[Extracted records]
◇ ◇ ◇ ◇ ◇

import Summits.ResolutionOfSingularities.ResolutionOfSingularities.Theorems.FrobeniusLadderFInjectiveMacaulayficationProp44SliceDimTwoCodim
import Summits.ResolutionOfSingularities.ResolutionOfSingularities.Theorems.MarkedTransferCampaignW46ThreefoldsTauTwoSlice
import Literature.AlgebraicGeometry.Resolution.CurveCentreNearPointDimension
import HarnessLib

/-!
# [CoP1] Prop. 4.4 (`CossartPiltant2008_prop44`, F-71): the local-dimension-two point slice RELATIVE TO AN OPEN (the piece form the
# patching assembly consumes; discharges `stub_dimTwo_comap` of the cell's assembly skeleton)

[L1 W4.5a · crux `FInjectiveMacaulayfication` (stmt-ResolutionOfSingularities-15315); D-0154 (2) RES inputs cell, seat res-inputs-p-8b.
PROVED, fact-free, definition-free; nothing of the manuscript under adjudication is used.]

`orderReducible_of_finite_dimTwo` (p615789) settles an input ALL of whose bad points are closed points of local dimension `2`. The patching
assembly (`OrderReducible.of_opens_finite`, Piltant 2013 Prop. 5.1; skeleton `candidates/F71_ASSEMBLY_W46_SKELETON_p8b.lean`) needs the
PIECE form: ONE bad closed point `x` of local dimension `2` inside an open `V`, the other bad points lying outside `V`, conclusion
`OrderReducible (J|_V) m`. As in the W4.6 device `TauTwoChainState` (τ ≥ 2 threefold points) the blowing ups are performed on the WHOLE
scheme and the conclusion over `V` is read off at the end (`OrderReducible.comap_opens_of_seq`): blow up `x`; either no near point lies over
`x` — then every bad point of the transform maps outside `V`, done — or the UNIQUE near point (`IsBlowup.eq_of_isNear_of_isNear_curve`,
res-inputs-p-8a, CP 2008 Lemma 4.3 (4)) is closed (`isClosed_singleton_of_isNear_curve`), again of embedding dimension `2`
(`IsBlowup.isRegularLocalRing_and_spanFinrank_eq_of_isNear_curve`, res-inputs-p-8a) and of STRICTLY SMALLER colength
(`IsBlowup.colength_weakTransform_lt`, Zariski–Samuel App. 5 / Huneke–Swanson 14.3.4); induction on the colength.

* `orderReducible_comap_of_isolated_dimTwo` — the piece form with `spanFinrank 𝔪_x = 2` and finite colength as hypotheses;
* `orderReducible_comap_of_isolated_coheight_two` — the same with the bookkeeping derived from `V(J)` of codimension `≥ 2` and
  `coheight x = 2` (= the skeleton's `stub_dimTwo_comap`, now PROVED).

`CossartPiltant2008_prop44` itself is NOT proved; resolution in dimension `≥ 4` / positive characteristic is NOT proved. AI-written; AI review is
weaker than expert review.

References: Cossart–Piltant, J. Algebra 320 (2008), Lemma 4.3 (4), Prop. 4.4 (proof, p. 10) [CossartPiltant2008]; Zariski–Samuel II App. 5
Thm. 3 [ZariskiSamuel1960]; O. Piltant, RACSAM 107 (2013) Prop. 5.1 [Piltant2013].
-/

-- `Summit.<Summit>.<Sub>.Theorems` with `Sub = Summit` (single-conjunct summit, D-0017)
set_option linter.dupNamespace false

noncomputable section

open CategoryTheory AlgebraicGeometry TopologicalSpace IsLocalRing
open Literature.AlgebraicGeometry.Resolution Scheme.IdealSheafData

namespace Summit.ResolutionOfSingularities.ResolutionOfSingularities.Theorems

namespace CP2008Prop44

universe u

/-- A regular system of parameters is an `IsRsopPart` family (`e = 0`). [cite: Matsumura1987, Thm. 14.2] -/
private theorem isRsopPart_of_span_eq_maximalIdeal' {R : Type u} [CommRing R] [IsRegularLocalRing R] {n : ℕ} (c : Fin n → R)
    (hc : Ideal.span (Set.range c) = maximalIdeal R) (hd : (maximalIdeal R).spanFinrank = n) : IsRsopPart c := by
  refine ⟨inferInstance, 0, Fin.elim0, ?_, ?_⟩
  · have h := (isRegularLocalRing_iff R).mp inferInstance
    rw [hd] at h
    rw [← h]
    norm_num
  · have : Set.range (Fin.elim0 : Fin 0 → R) = ∅ := Set.range_eq_empty _
    rw [this, Set.union_empty, hc]

/-- A regular system of parameters of length `2` at a point of embedding dimension `2`. [folklore] -/
private theorem exists_rsop_two {X : Scheme.{u}} {x : X} [IsRegularLocalRing (X.presheaf.stalk x)]
    (hd : (maximalIdeal (X.presheaf.stalk x)).spanFinrank = 2) :
    ∃ c : Fin 2 → X.presheaf.stalk x, Ideal.span (Set.range c) = maximalIdeal _ ∧ IsRsopPart c := by
  obtain ⟨c₀, hc₀⟩ := exists_regularSystemOfParameters (R := X.presheaf.stalk x)
  let c : Fin 2 → X.presheaf.stalk x := fun i => c₀ (i.cast hd.symm)
  have hrange : Set.range c = Set.range c₀ := by
    ext a
    constructor
    · rintro ⟨i, rfl⟩; exact ⟨i.cast hd.symm, rfl⟩
    · rintro ⟨i, rfl⟩; exact ⟨i.cast hd, by simp [c]⟩
  have hc : Ideal.span (Set.range c) = maximalIdeal _ := by rw [hrange, hc₀]
  exact ⟨c, hc, isRsopPart_of_span_eq_maximalIdeal' c hc hd⟩

/-- `a < b ≤ N + 1` in `ℕ∞` gives `a ≤ N`. [folklore] -/
private theorem enat_le_of_lt_of_le_succ' {a b : ℕ∞} {N : ℕ} (h1 : a < b) (h2 : b ≤ (N : ℕ∞) + 1) : a ≤ N := by
  induction b using ENat.recTopCoe with
  | top => exact absurd h2 (by simp)
  | coe k =>
    induction a using ENat.recTopCoe with
    | top => exact absurd h1 (by simp)
    | coe j =>
      have hjk : j < k := by exact_mod_cast h1
      have hk : k ≤ N + 1 := by exact_mod_cast h2
      exact_mod_cast (by omega : j ≤ N)

set_option maxHeartbeats 800000 in
/-- The induction behind `orderReducible_comap_of_isolated_dimTwo`: stages `Φ : Z → X₀` of a W4.6 sequence for `(J₀, m)` carrying ONE bad
closed point `z` of embedding dimension `2` over `V` (all other points of order `≥ m` map outside `V`), by a bound `N` on the colength at `z`.
[cite: CossartPiltant2008, Prop. 4.4 (proof, p. 10); Lemma 4.3 (4)] -/
private theorem comap_dimTwo_aux (N : ℕ) :
    ∀ {X₀ : Scheme.{u}} [IsLocallyNoetherian X₀] (_hX₀ : Scheme.IsRegular X₀) (J₀ : X₀.IdealSheafData) {m : ℕ} (_hm : 1 ≤ m)
      (V : X₀.Opens) {Z : Scheme.{u}} [IsIntegral Z] [IsLocallyNoetherian Z] (_hZ : Scheme.IsRegular Z) {Φ : Z ⟶ X₀}
      {JZ : Z.IdealSheafData} (_hseq : CampaignW46.IsPermissibleBlowupSeq J₀ m Φ JZ) (_hle : ∀ w, idealOrder JZ w ≤ m)
      (z : Z) (_hzc : IsClosed ({z} : Set Z)) (_hbad : ∀ w : Z, (m : ℕ∞) ≤ idealOrder JZ w → w = z ∨ Φ w ∉ (V : Set X₀))
      (_hord : idealOrder JZ z = m) (_hdim : (maximalIdeal (Z.presheaf.stalk z)).spanFinrank = 2)
      (_hlen : Module.length (Z.presheaf.stalk z) (Z.presheaf.stalk z ⧸ stalkIdeal JZ z) ≤ N),
      CampaignW46.OrderReducible (J₀.comap V.ι) m := by
  induction N with
  | zero =>
    intro X₀ _ hX₀ J₀ m hm V Z _ _ hZ Φ JZ hseq hle z hzc hbad hord hdim hlen
    -- impossible: `J_z ⊆ 𝔪_z`, so the colength is positive
    haveI := hZ z
    have hJle : stalkIdeal JZ z ≤ maximalIdeal _ :=
      ((le_idealOrder_iff JZ z m).mp hord.ge).trans (Ideal.pow_le_self (by omega))
    have hnt : Nontrivial (Z.presheaf.stalk z ⧸ stalkIdeal JZ z) :=
      Ideal.Quotient.nontrivial_iff.mpr (ne_top_of_le_ne_top (maximalIdeal.isMaximal _).ne_top hJle)
    have hpos : 0 < Module.length (Z.presheaf.stalk z) (Z.presheaf.stalk z ⧸ stalkIdeal JZ z) :=
      Module.length_pos_iff.mpr hnt
    exact absurd (lt_of_lt_of_le hpos hlen) (lt_irrefl _)
  | succ N ih =>
    intro X₀ _ hX₀ J₀ m hm V Z _ _ hZ Φ JZ hseq hle z hzc hbad hord hdim hlen
    classical
    set D : Closeds Z := ⟨{z}, hzc⟩ with hDdef
    have hreg : Scheme.IsRegular (vanishingIdeal D).subscheme := CampaignW46.isRegular_subscheme_vanishingIdeal_singleton hzc
    have hY : ∀ y ∈ (D : Set Z), idealOrder JZ y = m := fun y hy => by
      have hy' : y = z := hy
      rw [hy']; exact hord
    have hDle : ∀ y ∈ (D : Set Z), (m : ℕ∞) ≤ idealOrder JZ y := fun y hy => (hY y hy).ge
    -- `J_Z ≠ 0`, so the blowing up of the point keeps integrality
    have hJne : JZ ≠ ⊥ := by
      intro hJ
      haveI := hZ z
      have hbot : stalkIdeal (⊥ : Z.IdealSheafData) z = ⊥ := by
        obtain ⟨U, hU, hxU, -⟩ :=
          exists_isAffineOpen_mem_and_subset (X := Z) (x := z) (U := ⊤) (Opens.mem_top _)
        rw [stalkIdeal_eq_map_germ _ ⟨U, hU⟩ hxU, Scheme.IdealSheafData.ideal_bot, Pi.bot_apply, Ideal.map_bot]
      have h2 := (le_idealOrder_iff (⊥ : Z.IdealSheafData) z (m + 1)).mpr (by rw [hbot]; exact bot_le)
      rw [← hJ, hord] at h2
      exact absurd (by exact_mod_cast h2 : m + 1 ≤ m) (by omega)
    have hDne : vanishingIdeal D ≠ ⊥ := vanishingIdeal_ne_bot_of_forall_idealOrder_eq hJne hm hY
    -- blow up the point
    obtain ⟨Z', π, hπ⟩ := exists_isBlowup Z (vanishingIdeal D)
    have hseq' : CampaignW46.IsPermissibleBlowupSeq J₀ m (π ≫ Φ) (controlledTransform π (vanishingIdeal D) JZ m) :=
      hseq.blowup D π hreg hDle hπ
    haveI : IsLocallyNoetherian Z' := hπ.isLocallyNoetherian
    haveI : IsIntegral Z' := hπ.isIntegral hDne
    have hZ' : Scheme.IsRegular Z' :=
      ((CampaignW46.IsPermissibleBlowupSeq.single D π hreg hDle hπ).isLocallyNoetherian_and_isRegular inferInstance hZ).2
    set J' := controlledTransform π (vanishingIdeal D) JZ m with hJ'def
    have hle' : ∀ w, idealOrder J' w ≤ m := hπ.idealOrder_controlledTransform_le_of_forall hZ hreg hY hle
    -- bad points of `Z'` off the fibre of `z` map outside `V`
    have hoff : ∀ w : Z', π w ≠ z → (m : ℕ∞) ≤ idealOrder J' w → (π ≫ Φ) w ∉ (V : Set X₀) := by
      intro w hπw hw
      have hw' : π w ∉ ((vanishingIdeal D).support : Set Z) := by
        rw [Scheme.IdealSheafData.coe_support_vanishingIdeal]; exact hπw
      rw [hJ'def, hπ.idealOrder_controlledTransform_of_not_mem JZ m hw'] at hw
      rcases hbad (π w) hw with h | h
      · exact absurd h hπw
      · rwa [Scheme.Hom.comp_apply]
    -- bad points over `z` are near
    have hnear_of : ∀ w : Z', π w = z → (m : ℕ∞) ≤ idealOrder J' w → IsNear π (vanishingIdeal D) JZ m w :=
      fun w _ hw => isNear_iff.mpr (le_antisymm (hle' w) hw)
    by_cases hex : ∃ w : Z', π w = z ∧ IsNear π (vanishingIdeal D) JZ m w
    · -- the (unique) near point: recurse with a smaller colength
      obtain ⟨w₀, hw₀, hnear⟩ := hex
      haveI : IsRegularLocalRing (Z.presheaf.stalk (π w₀)) := hZ (π w₀)
      haveI : IsRegularLocalRing (Z'.presheaf.stalk w₀) := hZ' w₀
      have hcl : IsClosed ({π w₀} : Set Z) := by rw [hw₀]; exact hzc
      have hDeq : D = ⟨{π w₀}, hcl⟩ := Closeds.ext (by rw [hDdef]; simp [hw₀])
      have hd : (maximalIdeal (Z.presheaf.stalk (π w₀))).spanFinrank = 2 := by
        rw [CampaignW46.spanFinrank_maximalIdeal_congr hw₀]; exact hdim
      obtain ⟨c, hc, hcr⟩ := exists_rsop_two hd
      have hgen : stalkIdeal (vanishingIdeal D) (π w₀) = maximalIdeal _ := by
        rw [hDeq]; exact stalkIdeal_vanishingIdeal_singleton hcl
      have hcY : Ideal.span (Set.range c) = stalkIdeal (vanishingIdeal D) (π w₀) := by rw [hc, hgen]
      -- uniqueness of the near point (Lemma 4.3 (4)): the new bad locus over `V` is `{w₀}`
      have hbad' : ∀ w : Z', (m : ℕ∞) ≤ idealOrder J' w → w = w₀ ∨ (π ≫ Φ) w ∉ (V : Set X₀) := by
        intro w hw
        by_cases hπw : π w = z
        · left
          exact hπ.eq_of_isNear_of_isNear_curve hZ hreg hm hY hcr hcY hnear (hnear_of w hπw hw) (hπw.trans hw₀.symm)
        · exact Or.inr (hoff w hπw hw)
      have hcl' : IsClosed ({w₀} : Set Z') := hπ.isClosed_singleton_of_isNear_curve hZ hZ' hreg hm hY hcl hcr hcY hnear
      have hdim' : (maximalIdeal (Z'.presheaf.stalk w₀)).spanFinrank = 2 := by
        rw [(hπ.isRegularLocalRing_and_spanFinrank_eq_of_isNear_curve hZ hreg hm hY hcr hcY hnear).2, hd]
      have hord' : idealOrder J' w₀ = m := le_antisymm (hle' w₀) (isNear_iff.mp hnear).ge
      have hlenz : Module.length (Z.presheaf.stalk (π w₀)) (Z.presheaf.stalk (π w₀) ⧸ stalkIdeal JZ (π w₀)) ≤ (N : ℕ∞) + 1 := by
        have h := hlen
        rw [← hw₀] at h
        exact_mod_cast h
      have hfinz : IsFiniteLength (Z.presheaf.stalk (π w₀)) (Z.presheaf.stalk (π w₀) ⧸ stalkIdeal JZ (π w₀)) := by
        rw [← Module.length_ne_top_iff]
        exact ne_top_of_le_ne_top (by simp) hlenz
      have hlt := hπ.colength_weakTransform_lt hm hY rfl (isNear_iff.mp hnear) (hZ (π w₀)) hd hgen hfinz
      have hlen' : Module.length (Z'.presheaf.stalk w₀) (Z'.presheaf.stalk w₀ ⧸ stalkIdeal J' w₀) ≤ N :=
        enat_le_of_lt_of_le_succ' hlt hlenz
      exact ih hX₀ J₀ hm V hZ' hseq' hle' w₀ hcl' hbad' hord' hdim' hlen'
    · -- no near point over `z`: every bad point of `Z'` maps outside `V`
      push Not at hex
      refine CampaignW46.OrderReducible.comap_opens_of_seq hseq' V fun w hw => ?_
      by_cases hπw : π w = z
      · exact absurd (hnear_of w hπw hw) (hex w hπw)
      · exact hoff w hπw hw

/-- **THE LOCAL-DIMENSION-TWO POINT SLICE RELATIVE TO AN OPEN.** `X` regular, integral, locally Noetherian; `J`, `m ≥ 1`, `ord ≤ m` everywhere;
`V ⊆ X` open and `x ∈ V` a CLOSED point of embedding dimension `2` with `ord_x J = m` and `𝒪_{X,x}/J_x` of finite length, such that every
point of order `≥ m` is `x` or lies outside `V`. Then `(V, J|_V, m)` is order-reducible. [cite: CossartPiltant2008, Prop. 4.4 (proof, p. 10);
Lemma 4.3 (4)] [cite: Piltant2013, Prop. 5.1] -/
theorem orderReducible_comap_of_isolated_dimTwo {X : Scheme.{u}} [IsIntegral X] [IsLocallyNoetherian X] (hX : Scheme.IsRegular X)
    (J : X.IdealSheafData) {m : ℕ} (hm : 1 ≤ m) (hle : ∀ z, idealOrder J z ≤ m) (V : X.Opens) (x : X) (_hxV : x ∈ V)
    (hcl : IsClosed ({x} : Set X)) (hbad : ∀ z : X, (m : ℕ∞) ≤ idealOrder J z → z = x ∨ z ∉ (V : Set X))
    (hord : idealOrder J x = m) (hdim : (maximalIdeal (X.presheaf.stalk x)).spanFinrank = 2)
    (hfin : IsFiniteLength (X.presheaf.stalk x) (X.presheaf.stalk x ⧸ stalkIdeal J x)) :
    CampaignW46.OrderReducible (J.comap V.ι) m := by
  obtain ⟨N, hN⟩ := ENat.ne_top_iff_exists.mp (Module.length_ne_top_iff.mpr hfin)
  exact comap_dimTwo_aux N hX J hm V hX CampaignW46.IsPermissibleBlowupSeq.nil hle x hcl
    (fun z hz => (hbad z hz).imp id fun h => by simpa using h) hord hdim (by rw [← hN])

/-- **The same with the bookkeeping derived from the fact's data** (= the assembly skeleton's `stub_dimTwo_comap`, PROVED): `V(J)` of
codimension `≥ 2` and `coheight x = 2` give the embedding dimension (regular stalk) and the finite colength
(`mem_maxPoints_support_of_coheight_eq_two`, p616283). [cite: CossartPiltant2008, Prop. 4.4 (proof, p. 10)] -/
theorem orderReducible_comap_of_isolated_coheight_two {X : Scheme.{u}} [IsIntegral X] [IsLocallyNoetherian X]
    (hX : Scheme.IsRegular X) (J : X.IdealSheafData) {m : ℕ} (hm : 1 ≤ m) (hle : ∀ z, idealOrder J z ≤ m)
    (hcodim : ∀ z ∈ J.support, 1 < Order.coheight z) (V : X.Opens) (x : X) (hxV : x ∈ V)
    (hcl : IsClosed ({x} : Set X)) (hbad : ∀ z : X, (m : ℕ∞) ≤ idealOrder J z → z = x ∨ z ∉ (V : Set X))
    (hord : idealOrder J x = m) (hcoh : Order.coheight x = 2) :
    CampaignW46.OrderReducible (J.comap V.ι) m := by
  haveI := hX x
  have hsupp : x ∈ (J.support : Set X) := by
    rw [SetLike.mem_coe, ← one_le_idealOrder_iff, hord]
    exact_mod_cast hm
  exact orderReducible_comap_of_isolated_dimTwo hX J hm hle V x hxV hcl hbad hord (spanFinrank_maximalIdeal_stalk_eq x hcoh)
    (isFiniteLength_quotient_stalkIdeal_of_mem_maxPoints (mem_maxPoints_support_of_coheight_eq_two hcodim hsupp hcoh))

end CP2008Prop44

end Summit.ResolutionOfSingularities.ResolutionOfSingularities.Theorems

end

◇ ◇ ◇ ◇ ◇

Among the lines of the data, identify those with the word "inputs". Copy each of them.

* **Result for this exercise**
[L1 W4.5a · crux `FInjectiveMacaulayfication` (stmt-ResolutionOfSingularities-15315); D-0154 (2) RES inputs cell, seat res-inputs-p-8b.
res-inputs-p-8a, CP 2008 Lemma 4.3 (4)) is closed (`isClosed_singleton_of_isNear_curve`), again of embedding dimension `2`
(`IsBlowup.isRegularLocalRing_and_spanFinrank_eq_of_isNear_curve`, res-inputs-p-8a) and of STRICTLY SMALLER colength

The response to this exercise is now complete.